• Assignment: The data below holds a line containing "of Thm. 9.9.1 reads" and a line containing "Lemma 9.8.2.7 -/"; please quote exactly those two lines and every line between them, and nothing else.

• Data section:
import Summits.ABC.IUTFork.Joshi.ThetaLociTensorPackets
import Summits.ABC.IUTFork.Joshi.ATS3FundamentalEstimate
import Mathlib.Algebra.BigOperators.Finprod
import HarnessLib

/-!
# Joshi, *Arithmetic Teichmüller Spaces III* (arXiv:2401.13508v4) §9.8.2: the SIZES of the theta-values loci —
# (9.8.2.1)–(9.8.2.5), Remark 9.8.2.3, Corollary 9.8.2.6, Lemma 9.8.2.7 — TYPED; projection to `ATS3.LocusDatum`

Sequel of `Joshi/ThetaLociTensorPackets.lean` (abc-iut cell, branch E, rung LADDER-ABC:A2.E; seat abc-iut-E-t22, slot T-22,
OBJECTS.tsv O-043) over the same signature `ATS3.TensorPacketLociDatum`. Source: K. Joshi, arXiv:2401.13508 **v4** («Preliminary
version for comments», UNREFEREED; bib `Joshi2024ATS3`; rejected by the IUT author, `Mochizuki2024JoshiReport`), §9.8.2
p.117 l.7 – p.119 l.22 of the render `HOME/lit/renders/Joshi-arxiv-2401.13508/pNNNN.txt` («p.N l.M» = line M of page N).
**No side is taken**; every statement print ASSERTS is a `Prop`-valued READING PREDICATE `@[claim "Joshi2024ATS3" "disputed"]`
(the registered word recording that a dispute exists in print); PROVED is only what follows from the signature.
TYPED ≠ PROVED ≠ ENDORSED.

As printed: (9.8.2.1) for an arithmeticoid `y = (y_w)`, `|log_BK(ξ_y)| = ∏_{w ∈ 𝕍_{L′}} |log_BK(ξ_{y,w})|_{K_{y_w}} =
∏_{w ∈ 𝕍^{odd,ss}} |log_BK(ξ_{y,w})|_{K_{y_w}}` (p.117 l.15–36); (9.8.2.2) `|log_BK(ξ^{Joshi}_z)| = ∏_{j=1}^{ℓ*} |log_BK(ξ_{y_j})|`,
«and similarly define `|log_BK(ξ^{Mochizuki}_z)|`» (l.37–62); Rmk. 9.8.2.3 «by Lemma 9.8.2.7, `|log_p(1+p*_w)|_{L′_w} = |p*_w|` …
So `log_BK(1+p*)` contributes an element of unit norm» (l.63–80); (9.8.2.4) `|Θ̃^{Ĩ}_Joshi| = sup_{z ∈ Σ̃_{L′}} {|log_BK(ξ^J_z)|}`,
(9.8.2.5) `|Θ̃^{Ĩ}_Mochizuki| = sup_{z ∈ Σ̃_{L′}} {|log_BK(ξ^M_z)|}` (l.81–108); «Similarly one defines, using tensor product norms
on local factors, the quantities `|Θ̃^{𝓘}_Joshi|`, `|Θ̃^{𝓘}_Mochizuki|` as the suprema of the (tensor product) norms of the images
of elements of `Θ̃^{Ĩ}`» (l.109–126); Cor. 9.8.2.6 «The four suprema … are bounded. Proof. This is clear from Corollary
9.8.1.3» (l.127–158); Lemma 9.8.2.7 «Let `E` be a p-adic field … for all `x ∈ (p*·𝒪_E) − {0}` one has `|log_E(1+x)|_E =
|x|_E`» (l.159–161; proof p.118 – p.119 l.22, [Koblitz 1984]).

FLAG (iii) of the prequel, made precise here: (9.8.2.4)/(9.8.2.5) are suprema over the GENERATING tuples `ξ_z`, `z ∈ Σ̃_{L′}`,
of INTRINSIC norms (taken in the residue fields `K_{y_j,w}` of the arithmeticoids `y_j` themselves, where the valuation
scaling Thm. 4.2.2.1 (4) lives — before any collation), whereas the tensor sizes are suprema of CODOMAIN norms over the
locus (after collation and convex closure). Print asserts no comparison between the two; Cor. 9.8.2.6's printed proof
controls the codomain sizes (DERIVED below: `tensorSize_bddAbove`) and is TYPED AS A CLAIM for the intrinsic ones
(`ProdSizeBounded`, `PlaceSizeBounded`). No adjudication.

INTERFACE with E-t4's landed `ATS3.LocusDatum ℓ*` (p428048; the real numbers §9.9–9.11 read per place `w`): `toLocusDatum`
sends this signature's standard norms `|log_BK(ξ_{w,j})|` at `z_Θ` and the `w`-component sup (9.8.2.4) to `theta` /
`supNorm`; the q-side number `|q_w^{1/2ℓ}| ∈ (0,1)` and the hull volume (§9.10) do NOT occur in §9.8 and are ARGUMENTS. DERIVED:
`z_Θ ∈ Σ̃_{L′}` (Thm-Def 9.8.1.1) + boundedness (Cor. 9.8.2.6, intrinsic) ⟹ E-t4's `StandardPointInLocus`, whence E-t4's
`fundamentalEstimateSup_of` applies to these objects under his `ValuationScaling` ((9.9.4)). OUR-side counterparts (hints
only; dictionary Props live in `Joshi/Dictionary*.lean`, E-PLAN R14): `|Θ̃|` ↔ `Cor312.Setting.negLogTheta` (procession-
NORMALISED log-volume of a HULL; Joshi's (9.8.2.4) is a plain sup of norms of generators — his `1/ℓ*` enters at Cor. 9.11.1.1,
his volumes in §9.10: T-23). [claim: Joshi2024ATS3, status: disputed]
-/

noncomputable section

open Set

namespace Summit.ABC.IUTFork.Joshi.ATS3

namespace TensorPacketLociDatum

variable {W : Type} {V : W → Type} [∀ w, TopologicalSpace (V w)] {TJ TM : Type} [TopologicalSpace TJ]
  [TopologicalSpace TM] (C : TensorPacketLociDatum W V TJ TM)

/-! ## 1. (9.8.2.1)–(9.8.2.2): norms of classes and of the two tuples -/

/-- **(9.8.2.1)** `|log_BK(ξ_y)| := ∏_{w ∈ 𝕍^{odd,ss}} |log_BK(ξ_{y,w})|_{K_{y_w}}` (p.117 l.15–36; the product over ALL places
reduces to this one: `finprod_nrm_xi`). Norms are taken in the residue fields of `y` ITSELF (FLAG (iii)).
[claim: Joshi2024ATS3, status: disputed] -/
def classNorm (y : C.Y) : ℝ := ∏ w ∈ C.Wss, C.nrm y w (C.xi y w)

/-- At places outside `𝕍^{odd,ss}` the class is the unit class `(1+p*_w)^{1/p^n}` ((9.7.4.2) p.112 l.12–19), of unit norm
after the division by `p*_w` in (9.7.2.2) (Rmk. 9.8.2.3 via Lemma 9.8.2.7) — the reason for the second `=` of (9.8.2.1).
READING PREDICATE. [claim: Joshi2024ATS3, status: disputed] -/
@[claim "Joshi2024ATS3" "disputed"]
def UnitNormOffSS : Prop := ∀ (y : C.Y) (w : W), w ∉ C.Wss → C.nrm y w (C.xi y w) = 1

/-- **Rmk. 9.8.2.3** (p.117 l.63–80): «by Lemma 9.8.2.7, `|log_p(1+p*_w)|_{L′_w} = |p*_w|` for all `w`. So `log_BK(1+p*)`
contributes an element of unit norm.» READING PREDICATE. [claim: Joshi2024ATS3, status: disputed] -/
@[claim "Joshi2024ATS3" "disputed"]
def OneUnitNorm : Prop := ∀ (y : C.Y) (w : W), C.nrm y w (C.one y w) = 1

/-- (9.8.2.1), second equality, DERIVED: under `UnitNormOffSS` the product over all places is the finite product over
`𝕍^{odd,ss}`. [folklore] -/
theorem finprod_nrm_xi (h : C.UnitNormOffSS) (y : C.Y) : ∏ᶠ w, C.nrm y w (C.xi y w) = C.classNorm y := by
  unfold classNorm
  refine finprod_eq_prod_of_mulSupport_subset _ fun w hw => ?_
  by_contra hw'
  exact hw (h y w (by simpa using hw'))

/-- **(9.8.2.2)** `|log_BK(ξ^{Joshi}_z)| := ∏_{j=1}^{ℓ*} |log_BK(ξ_{y_j})|` (p.117 l.37–59). [claim: Joshi2024ATS3, status: disputed] -/
def tupleNormJ (z : C.Z) : ℝ := ∏ i : Fin C.lstar, C.classNorm (C.pt z i)

/-- `|log_BK(ξ^{Mochizuki}_z)|`, «similarly» (p.117 l.60–62): the product over labels `j` and over `a ∈ S_{j+1}` of the
norms of the components of `ξ^{Mochizuki}_z`. [claim: Joshi2024ATS3, status: disputed] -/
def tupleNormM (z : C.Z) : ℝ :=
  ∏ i : Fin C.lstar, ∏ a : Fin ((i : ℕ) + 2), ∏ w ∈ C.Wss, C.nrm (C.extAt z i a) w (C.xiM z i a w)

/-- Rmk. 9.8.2.3 DERIVED consequence: the unit classes contribute norm `1`, so `|log_BK(ξ^{Mochizuki}_z)| =
|log_BK(ξ^{Joshi}_z)|`. [folklore] -/
theorem tupleNormM_eq_tupleNormJ (h : C.OneUnitNorm) (z : C.Z) : C.tupleNormM z = C.tupleNormJ z := by
  unfold tupleNormM tupleNormJ
  refine Finset.prod_congr rfl fun i _ => ?_
  rw [Finset.prod_eq_single (Fin.last ((i : ℕ) + 1))]
  · unfold classNorm
    refine Finset.prod_congr rfl fun w _ => ?_
    simp only [xiM, Fin.val_last, if_true]
    rfl
  · intro a _ ha
    have ha' : (a : ℕ) ≠ (i : ℕ) + 1 := fun e => ha (Fin.ext (by simp [e]))
    refine Finset.prod_eq_one fun w _ => ?_
    simp only [xiM, ha', if_false]
    exact h _ _
  · intro hn; exact absurd (Finset.mem_univ _) hn

/-! ## 2. (9.8.2.4)/(9.8.2.5), the tensor sizes, Corollary 9.8.2.6 -/

/-- **(9.8.2.4)** `|Θ̃^{Ĩ}_Joshi| := sup_{z ∈ Σ̃_{L′}} {|log_BK(ξ^{Joshi}_z)|}` (p.117 l.81–94) — a supremum over the
GENERATING tuples (real `sSup`; meaningful under `ProdSizeBounded`). [claim: Joshi2024ATS3, status: disputed] -/
def prodSizeJ : ℝ := sSup (Set.range C.tupleNormJ)

/-- **(9.8.2.5)** `|Θ̃^{Ĩ}_Mochizuki| := sup_{z ∈ Σ̃_{L′}} {|log_BK(ξ^{Mochizuki}_z)|}` (p.117 l.95–108).
[claim: Joshi2024ATS3, status: disputed] -/
def prodSizeM : ℝ := sSup (Set.range C.tupleNormM)

/-- The `w`-component size `|Θ̃_{Joshi,w}| = sup_z ∏_j |log_BK(ξ_{y_j,w})|_{K_{y_{j,w}}}` (p.119 l.123–127 «one may work
with components … for each `w` … and then take product over all `w`») — the number E-t4's `ATS3.LocusDatum.supNorm` reads
at `w`. [claim: Joshi2024ATS3, status: disputed] -/
def placeSizeJ (w : W) : ℝ := sSup (Set.range fun z : C.Z => ∏ i : Fin C.lstar, C.nrm (C.pt z i) w (C.xi (C.pt z i) w))

/-- `|log_BK(ξ_{w,j})|` at the STANDARD point `z_Θ` — the numbers E-t4's `ATS3.LocusDatum.theta` reads ((9.9.2)–(9.9.4)
are about these). [claim: Joshi2024ATS3, status: disputed] -/
def standardNorm (w : W) (i : Fin C.lstar) : ℝ := C.nrm (C.pt C.zTheta i) w (C.xi (C.pt C.zTheta i) w)

/-- `|Θ̃^{𝓘}_Joshi|` := the supremum of the tensor-product norms of the elements of `Θ̃^{𝓘}_Joshi` (p.117 l.109–126).
[claim: Joshi2024ATS3, status: disputed] -/
def tensorSizeJ : ℝ := sSup (C.tnrmJ '' C.thetaLocusTensorJ)

/-- `|Θ̃^{𝓘}_Mochizuki|` := the supremum of the tensor-product norms over `Θ̃^{𝓘}_Mochizuki`. [claim: Joshi2024ATS3, status: disputed] -/
def tensorSizeM : ℝ := sSup (C.tnrmM '' C.thetaLocusTensorM)

/-- **Cor. 9.8.2.6, intrinsic part** («the suprema `|Θ̃^{Ĩ}_Joshi|`, `|Θ̃^{Ĩ}_Mochizuki|` are bounded», p.117 l.127–156):
READING PREDICATE — the printed proof («clear from Corollary 9.8.1.3») controls CODOMAIN norms over the locus, whereas
(9.8.2.4)/(9.8.2.5) take intrinsic norms of the generators before collation (FLAG (iii)); typed as a claim, not derived.
[claim: Joshi2024ATS3, status: disputed] -/
@[claim "Joshi2024ATS3" "disputed"]
def ProdSizeBounded : Prop := BddAbove (Set.range C.tupleNormJ) ∧ BddAbove (Set.range C.tupleNormM)

/-- **Cor. 9.8.2.6, tensor part, DERIVED** as printed: a continuous norm is bounded on a subset of a compact set
(Cor. 9.8.1.3). [folklore] -/
theorem tensorSize_bddAbove (hJ : C.LocusInShellsJ) (hM : C.LocusInShellsM) :
    BddAbove (C.tnrmJ '' C.thetaLocusTensorJ) ∧ BddAbove (C.tnrmM '' C.thetaLocusTensorM) := by
  refine ⟨?_, ?_⟩
  · exact ((C.isCompact_shellsJ.image C.toTensorJ_continuous).bddAbove_image
      C.tnrmJ_continuous.continuousOn).mono (image_mono (image_mono hJ))
  · exact ((C.isCompact_shellsM.image C.toTensorM_continuous).bddAbove_image
      C.tnrmM_continuous.continuousOn).mono (image_mono (image_mono hM))

/-- Under boundedness the size dominates the norm of every generating tuple — in particular of `ξ_{z_Θ}`, the one element the
proof of Thm. 9.9.1 exhibits (p.119 l.73–85). [folklore] -/
theorem tupleNormJ_le_prodSizeJ (h : C.ProdSizeBounded) (z : C.Z) : C.tupleNormJ z ≤ C.prodSizeJ :=
  le_csSup h.1 ⟨z, rfl⟩

/-- The same for `|Θ̃^{Ĩ}_Mochizuki|`. [folklore] -/
theorem tupleNormM_le_prodSizeM (h : C.ProdSizeBounded) (z : C.Z) : C.tupleNormM z ≤ C.prodSizeM :=
  le_csSup h.2 ⟨z, rfl⟩

/-- Rmk. 9.8.2.3 ⟹ the two product sizes coincide. [folklore] -/
theorem prodSizeM_eq_prodSizeJ (h : C.OneUnitNorm) : C.prodSizeM = C.prodSizeJ := by
  unfold prodSizeM prodSizeJ
  congr 1
  exact congrArg Set.range (funext (C.tupleNormM_eq_tupleNormJ h))

/-! ## 3. The `w`-components and the projection to E-t4's `ATS3.LocusDatum` -/

/-- **Cor. 9.8.2.6 per place, intrinsic form**: the `w`-component sup (9.8.2.4) is finite. READING PREDICATE (see FLAG (iii)).
[claim: Joshi2024ATS3, status: disputed] -/
@[claim "Joshi2024ATS3" "disputed"]
def PlaceSizeBounded (w : W) : Prop :=
  BddAbove (Set.range fun z : C.Z => ∏ i : Fin C.lstar, C.nrm (C.pt z i) w (C.xi (C.pt z i) w))

/-- `z_Θ ∈ Σ̃_{L′}` ⟹ the `w`-component size dominates `∏_j |log_BK(ξ_{w,j})|` at the standard point — the inequality the proof
of Thm. 9.9.1 reads off (p.119 l.73–102 «the inequality … will follow if the absolute value of this chosen element bounds above
the quantity on the right»). [folklore] -/
theorem prod_standardNorm_le_placeSizeJ (w : W) (h : C.PlaceSizeBounded w) :
    ∏ i : Fin C.lstar, C.standardNorm w i ≤ C.placeSizeJ w :=
  le_csSup h ⟨C.zTheta, rfl⟩

/-- **Projection to E-t4's `ATS3.LocusDatum ℓ*`** (p428048): `theta := |log_BK(ξ_{w,j})|` at `z_Θ` (`standardNorm`), `supNorm :=`
the `w`-component of (9.8.2.4) (`placeSizeJ`); the q-side number `|q_w^{1/2ℓ}| ∈ (0,1)` (Thm. 9.9.1) and the weighted hull
volume `Vol(Θ̃^{𝓘}_{Mochizuki,w})` (§9.10, T-23) are not §9.8 data and are supplied by the caller. [claim: Joshi2024ATS3, status: disputed] -/
def toLocusDatum (w : W) (qroot : ℝ) (hq0 : 0 < qroot) (hq1 : qroot < 1) (hullVol : ℝ) : LocusDatum C.lstar where
  qroot := qroot
  qroot_pos := hq0
  qroot_lt_one := hq1
  theta := C.standardNorm w
  supNorm := C.placeSizeJ w
  hullVol := hullVol

/-- Thm-Def 9.8.1.1 (`z_Θ ∈ Σ̃_{L′}`) + Cor. 9.8.2.6 (intrinsic, at `w`) ⟹ E-t4's input `StandardPointInLocus` for the projected
datum. [folklore] -/
theorem toLocusDatum_standardPointInLocus (w : W) (h : C.PlaceSizeBounded w) (qroot : ℝ) (hq0 : 0 < qroot)
    (hq1 : qroot < 1) (hullVol : ℝ) : (C.toLocusDatum w qroot hq0 hq1 hullVol).StandardPointInLocus :=
  C.prod_standardNorm_le_placeSizeJ w h

/-- Hence E-t4's proved spine applies to these objects: (9.9.4) valuation scaling at the standard point (E-t4's
`ValuationScaling` of the projection) + boundedness ⟹ Thm. 9.9.1's `w`-component `|q_w^{1/2ℓ}|^{ℓ*} ≤ |Θ̃_{Joshi,w}|`
(`LocusDatum.fundamentalEstimateSup_of`, p428048). [claim: Joshi2024ATS3, status: disputed] -/
theorem fundamentalEstimateSup_of_scaling (w : W) (h : C.PlaceSizeBounded w) (qroot : ℝ) (hq0 : 0 < qroot)
    (hq1 : qroot < 1) (hullVol : ℝ) (hsc : (C.toLocusDatum w qroot hq0 hq1 hullVol).ValuationScaling) :
    (C.toLocusDatum w qroot hq0 hq1 hullVol).FundamentalEstimateSup :=
  (C.toLocusDatum w qroot hq0 hq1 hullVol).fundamentalEstimateSup_of hsc
    (C.toLocusDatum_standardPointInLocus w h qroot hq0 hq1 hullVol)

end TensorPacketLociDatum

/-! ## 4. Lemma 9.8.2.7 -/

/-- **Lemma 9.8.2.7** (p.117 l.159 – p.119 l.22): «Let `E` be a p-adic field and let `|−|_E` be a p-adic absolute value on
`E`. Then for all `x ∈ (p*·𝒪_E) − {0}` one has `|log_E(1+x)|_E = |x|_E`» (proof p.118: `|x^n/n| < |x|` for `n ≥ 2` since
`|x| ≤ |p*| < |p|^{1/(p−1)}`, [Koblitz 1984, IV.1]; `p* = p`, resp. `4` if `p = 2`, (9.7.2.2)/Rmk. 9.7.1.2). Typed as a
predicate on an abstract logarithm `logE` and the element `p*` of a normed field (`x ∈ p*·𝒪_E ⟺ ‖x‖ ≤ ‖p*‖`); Mathlib has no
`p`-adic logarithm for a general `p`-adic field. READING PREDICATE. [claim: Joshi2024ATS3, status: disputed] -/
@[claim "Joshi2024ATS3" "disputed"]
def LogOnePlusNormEq (E : Type) [NormedField E] (logE : E → E) (pstar : E) : Prop :=
  ∀ x : E, x ≠ 0 → ‖x‖ ≤ ‖pstar‖ → ‖logE (1 + x)‖ = ‖x‖

end Summit.ABC.IUTFork.Joshi.ATS3

end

• Task answer:
of Thm. 9.9.1 reads off (p.119 l.73–102 «the inequality … will follow if the absolute value of this chosen element bounds above
the quantity on the right»). [folklore] -/
theorem prod_standardNorm_le_placeSizeJ (w : W) (h : C.PlaceSizeBounded w) :
    ∏ i : Fin C.lstar, C.standardNorm w i ≤ C.placeSizeJ w :=
  le_csSup h ⟨C.zTheta, rfl⟩

/-- **Projection to E-t4's `ATS3.LocusDatum ℓ*`** (p428048): `theta := |log_BK(ξ_{w,j})|` at `z_Θ` (`standardNorm`), `supNorm :=`
the `w`-component of (9.8.2.4) (`placeSizeJ`); the q-side number `|q_w^{1/2ℓ}| ∈ (0,1)` (Thm. 9.9.1) and the weighted hull
volume `Vol(Θ̃^{𝓘}_{Mochizuki,w})` (§9.10, T-23) are not §9.8 data and are supplied by the caller. [claim: Joshi2024ATS3, status: disputed] -/
def toLocusDatum (w : W) (qroot : ℝ) (hq0 : 0 < qroot) (hq1 : qroot < 1) (hullVol : ℝ) : LocusDatum C.lstar where
  qroot := qroot
  qroot_pos := hq0
  qroot_lt_one := hq1
  theta := C.standardNorm w
  supNorm := C.placeSizeJ w
  hullVol := hullVol

/-- Thm-Def 9.8.1.1 (`z_Θ ∈ Σ̃_{L′}`) + Cor. 9.8.2.6 (intrinsic, at `w`) ⟹ E-t4's input `StandardPointInLocus` for the projected
datum. [folklore] -/
theorem toLocusDatum_standardPointInLocus (w : W) (h : C.PlaceSizeBounded w) (qroot : ℝ) (hq0 : 0 < qroot)
    (hq1 : qroot < 1) (hullVol : ℝ) : (C.toLocusDatum w qroot hq0 hq1 hullVol).StandardPointInLocus :=
  C.prod_standardNorm_le_placeSizeJ w h

/-- Hence E-t4's proved spine applies to these objects: (9.9.4) valuation scaling at the standard point (E-t4's
`ValuationScaling` of the projection) + boundedness ⟹ Thm. 9.9.1's `w`-component `|q_w^{1/2ℓ}|^{ℓ*} ≤ |Θ̃_{Joshi,w}|`
(`LocusDatum.fundamentalEstimateSup_of`, p428048). [claim: Joshi2024ATS3, status: disputed] -/
theorem fundamentalEstimateSup_of_scaling (w : W) (h : C.PlaceSizeBounded w) (qroot : ℝ) (hq0 : 0 < qroot)
    (hq1 : qroot < 1) (hullVol : ℝ) (hsc : (C.toLocusDatum w qroot hq0 hq1 hullVol).ValuationScaling) :
    (C.toLocusDatum w qroot hq0 hq1 hullVol).FundamentalEstimateSup :=
  (C.toLocusDatum w qroot hq0 hq1 hullVol).fundamentalEstimateSup_of hsc
    (C.toLocusDatum_standardPointInLocus w h qroot hq0 hq1 hullVol)

end TensorPacketLociDatum

/-! ## 4. Lemma 9.8.2.7 -/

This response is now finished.